Hinweis: Dies ist ein Partner-Artikel und spiegelt nicht notwendigerweise die Meinung der SALTO-Redaktion wider.
Podium VBB
Foto: VBB
  • Das vierte Pop-Up-Podium steht an. In der Buchhandlung Nuova Libreria Cappelli diskutieren am 23. April ab 19:30 Uhr der Kulturpublizist und Filmemacher Martin Hanni und der Historiker und Experte für Zeitgeschichte Stefan Lechner. Letzterer stellt sich vorab auch zum Interview.

  • Das Thema des Abends ist „Erzählen trotz Allem“ – Literatur trifft Zeitgeschichte. Was möchten Sie dem Publikum dazu auf den Weg geben?

    Dass es die Literatur nicht nur zur schöngeistigen Unterhaltung braucht, sondern auch um Wissen zu verbreiten. In der zeitgeschichtlichen Forschung passiert sehr viel, es wird viel und intensiv geforscht, aber diese Forschung und ihre Ergebnisse verlassen sozusagen den „inneren Zirkel der Eingeweihten“ nicht. Bei Tagungen kann man das sehr gut beobachten. Sie werden oft zu Themen abgehalten, die auch für ein Publikum, das nicht vom Fach ist, interessant sein könnten. Aber sie erreichen dieses breite Publikum nur selten. Bei der Literatur ist das anders.

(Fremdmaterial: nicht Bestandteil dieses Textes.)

import Summits.CriticalPhenomena.PercolationContinuityZ3.Theorems.Transplant.TwoAxisParaCellsFineFrame
import Summits.CriticalPhenomena.PercolationContinuityZ3.Theorems.Transplant.TwoAxisParaCellsFineRepQ
import Summits.CriticalPhenomena.PercolationContinuityZ3.Theorems.Transplant.TwoAxisParaCellsFineQ
import HarnessLib

/-!
# WAVE-Q binder row Q43 «TwoAxisParaCellsFineFrame» ↦ «TwoAxisParaCellsFineFrameQ» (quasi-step rung (N3-b); table v0.7 level L3; captain/pen gen-1 g4): weak steps of the cell map, `3M`-quasi-steps of the frame, reference vertices at radius `M·‖rep₂ z‖₁` under (ι) := `Skelφ.QStepsN G φ M`

builds on p205010 (kernel theorem, internal audit signed; external expert review pending) — nothing in this file uses p205010; nothing here is a claim about any open node; no carrier,
no node, no definition.  Lane `prim-bschramm`, seat `prim-bschramm-gen-1` (gen 4).  Helper file (`--supports stmt-CriticalPhenomena-4575 --as helper`).
Ported (the in-cone declarations of «TwoAxisParaCellsFineFrame» that take the step hypothesis `(hstep : Steps G φ)`): `weakSteps_ψ_q`, `qStepsN_frame_q`, `exists_vertex_ψ_eq_q` — binder
`(hstep : Steps G φ) ↦ {M : ℕ} (hq : Skelφ.QStepsN G φ M)` (hunk (i)), LEVEL-0/lower-row calls swapped for their Q twins (hunk (ii)), graph-ball radii / window floors
multiplied by the cost `M` (hunk (iv)); every other binder and every proof line byte-identical; step-free residents of the module are imported, not copied.
Floor row (p5-g28 reads): `exists_vertex_ψ_eq_q` radius slot `‖rep₂ z‖₁ ≤ R ↦ M·‖rep₂ z‖₁ ≤ R`; cost token of `qStepsN_frame_q`: `3 * M` (row Q21).
-/

namespace Summit.CriticalPhenomena.PercolationContinuityZ3.Theorems.Transplant

open Literature.Probability.LatticeModels

namespace Skelφ

open Literature.Probability.Percolation.KozmaNitzan.Cells (oth oth_ne eq_oth_of_ne oth_oth)
open Literature.Barriers.CriticalPhenomena (graphBall mem_graphBall_self graphBall_mono)
open TwoAxis.Para (coarse lam0 lam1 modulus detD rep₂)

variable {V : Type} {G : SimpleGraph V} {φ : V → Site 2}

namespace FinePrm

variable (pr : FinePrm)

/-- **The cell map has weak steps** (from `QStepsN` of `φ`). [this work] -/
theorem weakSteps_ψ_q {M : ℕ} (hq : QStepsN G φ M) (t : V) (hc₀ : 0 ≤ pr.c₀) (hc₁ : 0 ≤ pr.c₁) (hD : 0 < pr.D) : WeakSteps G (pr.ψ φ t) :=
  weakSteps_fineSkel_of_qStepsN hq t hD hc₀ hc₁

/-- **The frame has `3M`-quasi-steps** (under `QStepsN G φ M`) for the raw axis of record `b = argmax |lvGen I ·|`: `|lvGen I (oth b)| ≤ |lvGen I b| ≠ 0`, `0 < c_I`, `A ≠ 0`,
`c_I·L_I ≤ D ≤ 3·c_I·|A|·|lvGen I b|`. [this work] -/
theorem qStepsN_frame_q {M : ℕ} (hq : QStepsN G φ M) (t : V) (I b : Fin 2) (hc : 0 < pr.cOf I) (hA : pr.A ≠ 0) (hD : 0 < pr.D)
    (hL : pr.cOf I * pr.L I ≤ pr.D) (hb : |pr.lvGen I (oth b)| ≤ |pr.lvGen I b|) (hnz : pr.lvGen I b ≠ 0)
    (hU3 : pr.D ≤ 3 * (pr.cOf I * |pr.A| * |pr.lvGen I b|)) : QStepsN G (pr.frame φ t I b) (3 * M) := by
  have hA' : 0 < |pr.A| := abs_pos.2 hA
  obtain rfl | rfl : I = 0 ∨ I = 1 := by fin_cases I <;> simp
  · rw [cOf_zero] at hc hU3; rw [cOf_zero, L_zero] at hL
    have hcf := abs_coef_v pr.c₀ pr.A pr.vα pr.vβ hc.le
    have key : ∀ k : Fin 2, |coef (pr.c₀ * pr.A * pr.vβ) (-(pr.c₀ * pr.A * pr.vα)) k| = pr.c₀ * |pr.A| * |pr.lvGen 0 (oth k)| := by
      intro k; obtain rfl | rfl : k = 0 ∨ k = 1 := by fin_cases k <;> simp
      · rw [hcf.1, show oth (0 : Fin 2) = 1 from rfl, lvGen_zero_one]
      · rw [hcf.2, show oth (1 : Fin 2) = 0 from rfl, lvGen_zero_zero]
    rw [frame_zero]
    refine qStepsN_vFrame_q hq t hc.le hD (by rwa [add_comm]) ?_ ?_ ?_
    · rw [key, key, oth_oth]; exact mul_le_mul_of_nonneg_left hb (by positivity)
    · rw [key, oth_oth]; exact mul_pos (mul_pos hc hA') (abs_pos.2 hnz)
    · rw [key, oth_oth]; exact hU3
  · rw [cOf_one] at hc hU3; rw [cOf_one, L_one] at hL
    have hcf := abs_coef_u pr.c₁ pr.A pr.n pr.h hc.le
    have key : ∀ k : Fin 2, |coef (-(pr.c₁ * pr.A * pr.h)) (pr.c₁ * pr.A * pr.n) k| = pr.c₁ * |pr.A| * |pr.lvGen 1 (oth k)| := by
      intro k; obtain rfl | rfl : k = 0 ∨ k = 1 := by fin_cases k <;> simp
      · rw [hcf.1, show oth (0 : Fin 2) = 1 from rfl, lvGen_one_one]
      · rw [hcf.2, show oth (1 : Fin 2) = 0 from rfl, lvGen_one_zero]
    rw [frame_one]
    refine qStepsN_uFrame_q hq t hc.le hD hL ?_ ?_ ?_
    · rw [key, key, oth_oth]; exact mul_le_mul_of_nonneg_left hb (by positivity)
    · rw [key, oth_oth]; exact mul_pos (mul_pos hc hA') (abs_pos.2 hnz)
    · rw [key, oth_oth]; exact hU3

/-- **A vertex with prescribed cell point** `z` lies within graph distance `M·‖rep₂ z‖₁` of `t` (from `QStepsN G φ M`; `D = detD`, `c_I·L_I + 2 ≤ D`).
[cite: KozmaNitzan2024, §4 p. 26 ((29))] -/
theorem exists_vertex_ψ_eq_q {M : ℕ} (hq : QStepsN G φ M) (t : V) (hc₀ : 0 < pr.c₀) (hc₁ : 0 < pr.c₁) (hDd : pr.D = detD pr.A pr.n pr.h pr.vα pr.vβ)
    (hD : 0 < pr.D) (hL0 : pr.c₀ * pr.L 0 + 2 ≤ pr.D) (hL1 : pr.c₁ * pr.L 1 + 2 ≤ pr.D) (z : Site 2) {R : ℕ}
    (hR : M * ((rep₂ pr.A pr.n pr.h pr.vα pr.vβ pr.c₀ pr.c₁ z 0).natAbs + (rep₂ pr.A pr.n pr.h pr.vα pr.vβ pr.c₀ pr.c₁ z 1).natAbs) ≤ R) :
    ∃ y ∈ graphBall G t R, pr.ψ φ t y = z := by
  rw [L_zero, add_comm |pr.vα|] at hL0; rw [L_one] at hL1
  rw [hDd] at hD hL0 hL1
  obtain ⟨g, hg, hgz⟩ := exists_mem_graphBall_fineSkel_eq_q hq t hc₀ hc₁ hD hL0 hL1 z
  exact ⟨g, graphBall_mono G t hR hg, by rw [ψ, hDd]; exact hgz⟩

end FinePrm

end Skelφ

end Summit.CriticalPhenomena.PercolationContinuityZ3.Theorems.Transplant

  • Ist der Roman „Ein Hund kam in die Küche“ von Sepp Mall, auf dem die aktuelle Produktion der Vereinigten Bühnen Bozen basiert, hierfür ein gutes Beispiel?

    Absolut. Der Roman handelt von einer beklemmenden Thematik, die nur schwer zu vermitteln ist. Nämlich der systematischen Ermordung von Kindern mit Behinderung in der NS-Zeit. Trotzdem findet Mall eine poetische, klare und sehr zugängliche Sprache. Und als Autor hat er eine Möglichkeit, die wir Historiker*innen nicht haben: Während wir nur beschreiben und analysieren, kann er auch in die Köpfe der Personen hineinschauen und die Geschehnisse aus ihrem Blickwinkel erzählen.

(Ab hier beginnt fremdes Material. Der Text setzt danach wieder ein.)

/-!
# Zhang (2022) §17 p. 98: the splitting identities `Z22:§17.u019` and `Z22:§17.u020`, generic form,
# with the literal instances kernel-checked

Topic `Literature/NumberTheory/LFunctions/Zhang2022` (Landau–Siegel audit tree; verdict-neutral).
Y. Zhang, *Discrete mean estimates and the Landau–Siegel zero*, arXiv:2211.02515v1 (2022)
[Zhang2022LandauSiegel] — **an unrefereed manuscript under adjudication; nothing here asserts or denies
its Theorems 1–2.** Lane ZHANG-L, work package WP16, helper under the leaf `Typed.Section17.Eq17_9Rel`
(the `I₄⁻` chain of §17, owner zl-w16-p3; WP16-PLAN §1.6).

§17 p. 98 (tex L4817–L4823), after (17.8):

> We have `Σ_n (b∗ν₁*)(n)ϱ*(n)/n = Σ_{l<D⁴} (ν(l)/l) Σ_m (b∗ν₁*)(lm)κ̄₂(m)/m` [u019]. The inner sum is
> equal to `Σ_{l=l₁l₂} Σ_{m₁} Σ_{(m₂,l₁)=1} b(l₁m₁)ν₁*(l₂m₂)κ̄₂(m₁m₂)/(m₁m₂)` [u020]

(`ϱ*(n) = Σ_{n=lm, l<D⁴} ν(l)κ̄₂(m)`, `Typed.Section17.varrho17`). Both displays are EXACT rearrangements
of finitely supported sums; they hold for ANY coefficient sequence in place of `b` — in particular for the
printed `b` (the literal typed nodes `Typed.Section17.Step17_u019/Step17_u020`, which take `b∗ν₁*` =
`Typed.Section17.bConvNuOne`) and for the χ-twisted coefficient `(bχ)∗ν₁*` of the WP-internal re-type
RT16-int-1 (zl-w16-plan 2026-08-26T23:24Z, referee zl-w16-ref-2 F17-χ: `B(s,ψ) = Σ b(n)ψχ(n)n^{−s}`
by (15.1), so the honest `ψ`-coefficients of `B·G·N·N` are `(bχ)∗ν₁*`; the χ-twisted displays are the
ones the leaf's chain consumes, cf. the hypothesis `h21` of the planner's `step17_u024ChiRel_of_lemma151Chi`).

PROVED here (theorems only; no definition, no named fact):

* GENERIC (§1): for sequences `f, g : ℕ → ℂ` vanishing from some index on and arbitrary `h, u : ℕ → ℂ`,
  - `tsum_sum_divisorsAntidiagonal_eq_tsum_tsum` — the fibre identity
    `Σ'_n Σ_{q₁q₂=n} G(q) = Σ'_{q₁} Σ'_{q₂} G(q₁,q₂)` for a summable `G` vanishing on the axes;
  - `tsum_mul_convolution_indicator_div_eq_sum` — u019's shape:
    `Σ'_n a(n)·((u·𝟙_{<K})∗h)(n)/n = Σ_{1≤l<K} u(l)/l · Σ'_m a(lm)h(m)/m` (`a` finitely supported);
  - `tsum_convolution_mul_div_eq_sum_divisorsAntidiagonal` — u020's shape: for `l ≥ 1`,
    `Σ'_m (f∗g)(lm)h(m)/m = Σ_{l=l₁l₂} Σ'_{m₁} Σ'_{m₂,(m₂,l₁)=1} f(l₁m₁)g(l₂m₂)h(m₁m₂)/(m₁m₂)`, the
    divisor-pair bijection `l₂ = (e,l)` behind it being the tree's
    `Typed.Section15A.sum_divisorsAntidiagonal_mul_regroup` ((7.17) pattern);
* INSTANCES (§2), for every modulus with `𝓛 = log D ≥ 3` (finite support of `b`, `Skeleton.bcoef_eq_zero_of_le`,
  and of `ν₁*`, `nuOneStar_eq_zero_of_le`; `exists_common_support` also records the support of `bχ`):
  the literal nodes BY NAME `step17_u019_holds : Step17_u019 c′ χ`, `step17_u020_holds : Step17_u020 c′ χ`
  (exact identities, true as typed although the leaf's chain consumes the χ-twisted twins — those are
  one-line instances of the §1 theorems with `f = bχ`, filed by zl-libA-typer in
  `Section17InnerChiIdentities.lean` per the lane's division of labour, zl-lib-2 2026-08-26T23:57Z).

What is NOT here: the χ-twisted instances u015χ/u019χ/u020χ (sibling file), u021 (dropping `m₂ > 1`
and `(m₁,𝔮) > 1`, an estimate), (17.8), u023/u024, or any claim about Theorems 1–2 of the source.

## References

* Y. Zhang, arXiv:2211.02515v1 (2022), §17 p. 98 (tex L4817–L4823); §7 (7.17) p. 39 (the regrouping
  pattern); (15.1) p. 79. [cite: Zhang2022LandauSiegel, §17 p.98]
-/

noncomputable section

open Complex Real ComplexConjugate Filter
open scoped Topology

namespace Literature.NumberTheory.LFunctions.Zhang2022.Typed.Section17

open Literature.NumberTheory.LFunctions.Zhang2022
open Literature.NumberTheory.LFunctions.Zhang2022.Skeleton

/-! ## §1 Generic rearrangements of finitely supported Dirichlet-convolution sums -/

section Generic

/-- The fibres of `(q₁,q₂) ↦ q₁q₂`: a summable double series vanishing on the axes sums, grouped by
the product, to its total (`HasSum.tsum_fiberwise`; the fibre over `n ≥ 1` is `n.divisorsAntidiagonal`,
the fibre over `0` carries only zero terms). (Adapted from the private copies in `Section16Eq164Mellin`
/ `TypedSection15AIdentities`.) [folklore] -/
private theorem hasSum_sum_divisorsAntidiagonal_of_summable {G : ℕ × ℕ → ℂ} (hG : Summable G)
    (h0 : ∀ q : ℕ × ℕ, q.1 = 0 ∨ q.2 = 0 → G q = 0) :
    HasSum (fun n : ℕ => ∑ q ∈ n.divisorsAntidiagonal, G q) (∑' q : ℕ × ℕ, G q) := by
  have h := hG.hasSum.tsum_fiberwise (fun q : ℕ × ℕ => q.1 * q.2)
  have heq : (fun n : ℕ => ∑ q ∈ n.divisorsAntidiagonal, G q) =
      fun n : ℕ => ∑' b : ((fun q : ℕ × ℕ => q.1 * q.2) ⁻¹' {n}), G b.val := by
    funext n
    rcases eq_or_ne n 0 with rfl | hn
    · rw [Nat.divisorsAntidiagonal_zero, Finset.sum_empty]
      have hz : ∀ b : ((fun q : ℕ × ℕ => q.1 * q.2) ⁻¹' {0}), G b.val = 0 := by
        rintro ⟨⟨a, c⟩, hb⟩
        simp only [Set.mem_preimage, Set.mem_singleton_iff, Nat.mul_eq_zero] at hb
        exact h0 (a, c) hb
      symm
      calc ∑' b : ((fun q : ℕ × ℕ => q.1 * q.2) ⁻¹' {0}), G b.val
          = ∑' _ : ((fun q : ℕ × ℕ => q.1 * q.2) ⁻¹' {0}), (0 : ℂ) := tsum_congr hz
        _ = 0 := tsum_zero
    · rw [show ((fun q : ℕ × ℕ => q.1 * q.2) ⁻¹' {n}) = ↑(n.divisorsAntidiagonal) by
          ext q; simp [hn], Finset.tsum_subtype']
  rw [heq]
  exact h

/-- **Fibre identity.** For a summable `G : ℕ × ℕ → ℂ` vanishing on the axes and with summable rows,
`Σ'_n Σ_{q₁q₂ = n} G(q) = Σ'_{q₁} Σ'_{q₂} G(q₁,q₂)` — the bookkeeping behind the §17 p. 98 rearrangements
(and the (7.17) pattern). [cite: Zhang2022LandauSiegel, §17 p.98] -/
theorem tsum_sum_divisorsAntidiagonal_eq_tsum_tsum {G : ℕ × ℕ → ℂ} (hG : Summable G)
    (h0 : ∀ q : ℕ × ℕ, q.1 = 0 ∨ q.2 = 0 → G q = 0) (h1 : ∀ a : ℕ, Summable fun b : ℕ => G (a, b)) :
    ∑' n : ℕ, ∑ q ∈ n.divisorsAntidiagonal, G q = ∑' a : ℕ, ∑' b : ℕ, G (a, b) := by
  rw [(hasSum_sum_divisorsAntidiagonal_of_summable hG h0).tsum_eq]
  exact hG.tsum_prod' h1

/-- A function on `ℕ × ℕ` supported in a finite square is summable (the finite-support bookkeeping of
the §17 p. 98 rearrangements). [cite: Zhang2022LandauSiegel, §17 p.98] -/
theorem summable_of_support_subset_square {G : ℕ × ℕ → ℂ} (N : ℕ)
    (hG : ∀ q : ℕ × ℕ, N ≤ q.1 ∨ N ≤ q.2 → G q = 0) : Summable G := by
  refine summable_of_ne_finset_zero (s := Finset.range N ×ˢ Finset.range N) fun q hq => ?_
  refine hG q ?_
  by_contra h
  push Not at h
  exact hq (Finset.mem_product.mpr ⟨Finset.mem_range.mpr h.1, Finset.mem_range.mpr h.2⟩)

/-- A Dirichlet convolution of two sequences vanishing from `A` resp. `B` on vanishes from `A·B` on
(the support remark "`(b∗ν₁*)(n)` is supported on `n < PT⁻²`", §17 p. 98, in generic form).
[cite: Zhang2022LandauSiegel, §17 p.98] -/
theorem convolution_eq_zero_of_le {f g : ℕ → ℂ} {A B : ℕ} (hf : ∀ n, A ≤ n → f n = 0)
    (hg : ∀ n, B ≤ n → g n = 0) {n : ℕ} (hn : A * B ≤ n) : LSeries.convolution f g n = 0 := by
  rw [LSeries.convolution_def]
  refine Finset.sum_eq_zero fun p hp => ?_
  obtain ⟨hpn, -⟩ := Nat.mem_divisorsAntidiagonal.mp hp
  by_cases h1 : A ≤ p.1
  · rw [hf _ h1, zero_mul]
  · by_cases h2 : B ≤ p.2
    · rw [hg _ h2, mul_zero]
    · exfalso
      push Not at h1 h2
      have : p.1 * p.2 < A * B := Nat.mul_lt_mul'' h1 h2
      omega

/-- A divisor-antidiagonal sum is invariant under swapping the two coordinates (used to pass between the
two orientations `(m₁,l₂) = 1` / `(m₂,l₁) = 1` of the §17 p. 98 re-indexing). [cite: Zhang2022LandauSiegel, §17 p.98] -/
theorem sum_divisorsAntidiagonal_swap (F : ℕ × ℕ → ℂ) (n : ℕ) :
    ∑ x ∈ n.divisorsAntidiagonal, F x = ∑ x ∈ n.divisorsAntidiagonal, F x.swap :=
  Finset.sum_nbij' Prod.swap Prod.swap (fun x hx => Nat.swap_mem_divisorsAntidiagonal.mpr hx)
    (fun x hx => Nat.swap_mem_divisorsAntidiagonal.mpr hx) (fun _ _ => rfl) (fun _ _ => rfl)
    (fun x _ => by simp)

/-- **The shape of `Z22:§17.u019`, generic**: for `a : ℕ → ℂ` vanishing from some index on and
arbitrary `u, h : ℕ → ℂ`, `K : ℕ`,
`Σ'_n a(n)·((u·𝟙_{l<K}) ∗ h)(n)/n = Σ_{1 ≤ l < K} u(l)/l · Σ'_m a(lm)h(m)/m` (both sides finite sums in
disguise). [cite: Zhang2022LandauSiegel, §17 p.98] -/
theorem tsum_mul_convolution_indicator_div_eq_sum (a u h : ℕ → ℂ) (K : ℕ) {M : ℕ}
    (ha : ∀ n, M ≤ n → a n = 0) :
    ∑' n : ℕ, a n * LSeries.convolution (fun l => if l < K then u l else 0) h n / (n : ℂ) =
      ∑ l ∈ Finset.Ico 1 K, u l / (l : ℂ) * ∑' m : ℕ, a (l * m) * h m / (m : ℂ) := by
  -- the double series
  set G : ℕ × ℕ → ℂ := fun q =>
    a (q.1 * q.2) * ((if q.1 < K then u q.1 else 0) * h q.2) / ((q.1 : ℂ) * (q.2 : ℂ)) with hG
  have hG0 : ∀ q : ℕ × ℕ, q.1 = 0 ∨ q.2 = 0 → G q = 0 := by
    rintro ⟨q1, q2⟩ (h | h) <;> simp only at h <;> subst h <;> simp [hG]
  have hGsupp : ∀ q : ℕ × ℕ, M ≤ q.1 ∨ M ≤ q.2 → G q = 0 := by
    rintro ⟨q1, q2⟩ hq
    rcases Nat.eq_zero_or_pos q1 with rfl | h1
    · exact hG0 _ (Or.inl rfl)
    rcases Nat.eq_zero_or_pos q2 with rfl | h2
    · exact hG0 _ (Or.inr rfl)
    have hM : M ≤ q1 * q2 := by
      rcases hq with hq | hq
      · exact le_trans hq (Nat.le_mul_of_pos_right q1 h2)
      · exact le_trans hq (Nat.le_mul_of_pos_left q2 h1)
    simp only [hG, ha _ hM, zero_mul, zero_div]
  have hGs : Summable G := summable_of_support_subset_square M hGsupp
  have hG1 : ∀ l : ℕ, Summable fun m : ℕ => G (l, m) := fun l =>
    summable_of_ne_finset_zero (s := Finset.range M) fun m hm => by
      rw [Finset.mem_range, not_lt] at hm
      exact hGsupp (l, m) (Or.inr hm)
  -- termwise
  have hterm : ∀ n : ℕ, a n * LSeries.convolution (fun l => if l < K then u l else 0) h n / (n : ℂ) =
      ∑ q ∈ n.divisorsAntidiagonal, G q := by
    intro n
    rw [LSeries.convolution_def, Finset.mul_sum, Finset.sum_div]
    refine Finset.sum_congr rfl fun q hq => ?_
    obtain ⟨hqn, -⟩ := Nat.mem_divisorsAntidiagonal.mp hq
    simp only [hG]
    rw [← hqn, Nat.cast_mul]
  -- the rows
  have hrow : ∀ l : ℕ, ∑' m : ℕ, G (l, m) = (if l < K then u l else 0) / (l : ℂ) *
      ∑' m : ℕ, a (l * m) * h m / (m : ℂ) := by
    intro l
    rw [← tsum_mul_left]
    refine tsum_congr fun m => ?_
    simp only [hG]
    rw [mul_div_assoc, mul_div_assoc, div_mul_div_comm]
    ring
  calc ∑' n : ℕ, a n * LSeries.convolution (fun l => if l < K then u l else 0) h n / (n : ℂ)
      = ∑' n : ℕ, ∑ q ∈ n.divisorsAntidiagonal, G q := tsum_congr hterm
    _ = ∑' l : ℕ, ∑' m : ℕ, G (l, m) := tsum_sum_divisorsAntidiagonal_eq_tsum_tsum hGs hG0 hG1
    _ = ∑ l ∈ Finset.Ico 1 K, ∑' m : ℕ, G (l, m) := by
        refine tsum_eq_sum fun l hl => ?_
        rw [Finset.mem_Ico, not_and_or, not_le, Nat.lt_one_iff, not_lt] at hl
        rcases hl with rfl | hl
        · exact (tsum_congr fun m => hG0 (0, m) (Or.inl rfl)).trans tsum_zero
        · rw [hrow, if_neg (not_lt.mpr hl), zero_div, zero_mul]
    _ = ∑ l ∈ Finset.Ico 1 K, u l / (l : ℂ) * ∑' m : ℕ, a (l * m) * h m / (m : ℂ) := by
        refine Finset.sum_congr rfl fun l hl => ?_
        rw [hrow, if_pos (Finset.mem_Ico.mp hl).2]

  • Stefan Lechner Foto: privat
  • Das Thema ist wichtig. Trotzdem hat man oft das Gefühl, dass nur wenig über Zeitgeschichte gesprochen wird.

    Ja und das ist schade! Denn Zeitgeschichte hat eine enorme Relevanz für unser Leben. Sie zeigt uns, wo unsere Gegenwart und Zukunft herkommen. Trotzdem geht diese Relevanz immer mehr verloren. Das war bis vor 15 bis 20 Jahren  noch anders. Vielleicht weil damals noch mehr Zeitzeugen, die all diese Dinge miterlebt haben, am Leben waren. Ich erinnere mich auch an die Einladung an eine Tagung im Jahr 1995 zum oben genannten Thema, in der es hieß: „Wir müssen die Erinnerung an die Taten und die Opfer wachhalten, um weiteres Leid in der Gegenwart zu vermeiden.“

  • Wie erreicht man Menschen denn heute noch mit zeitgeschichtlichen Themen?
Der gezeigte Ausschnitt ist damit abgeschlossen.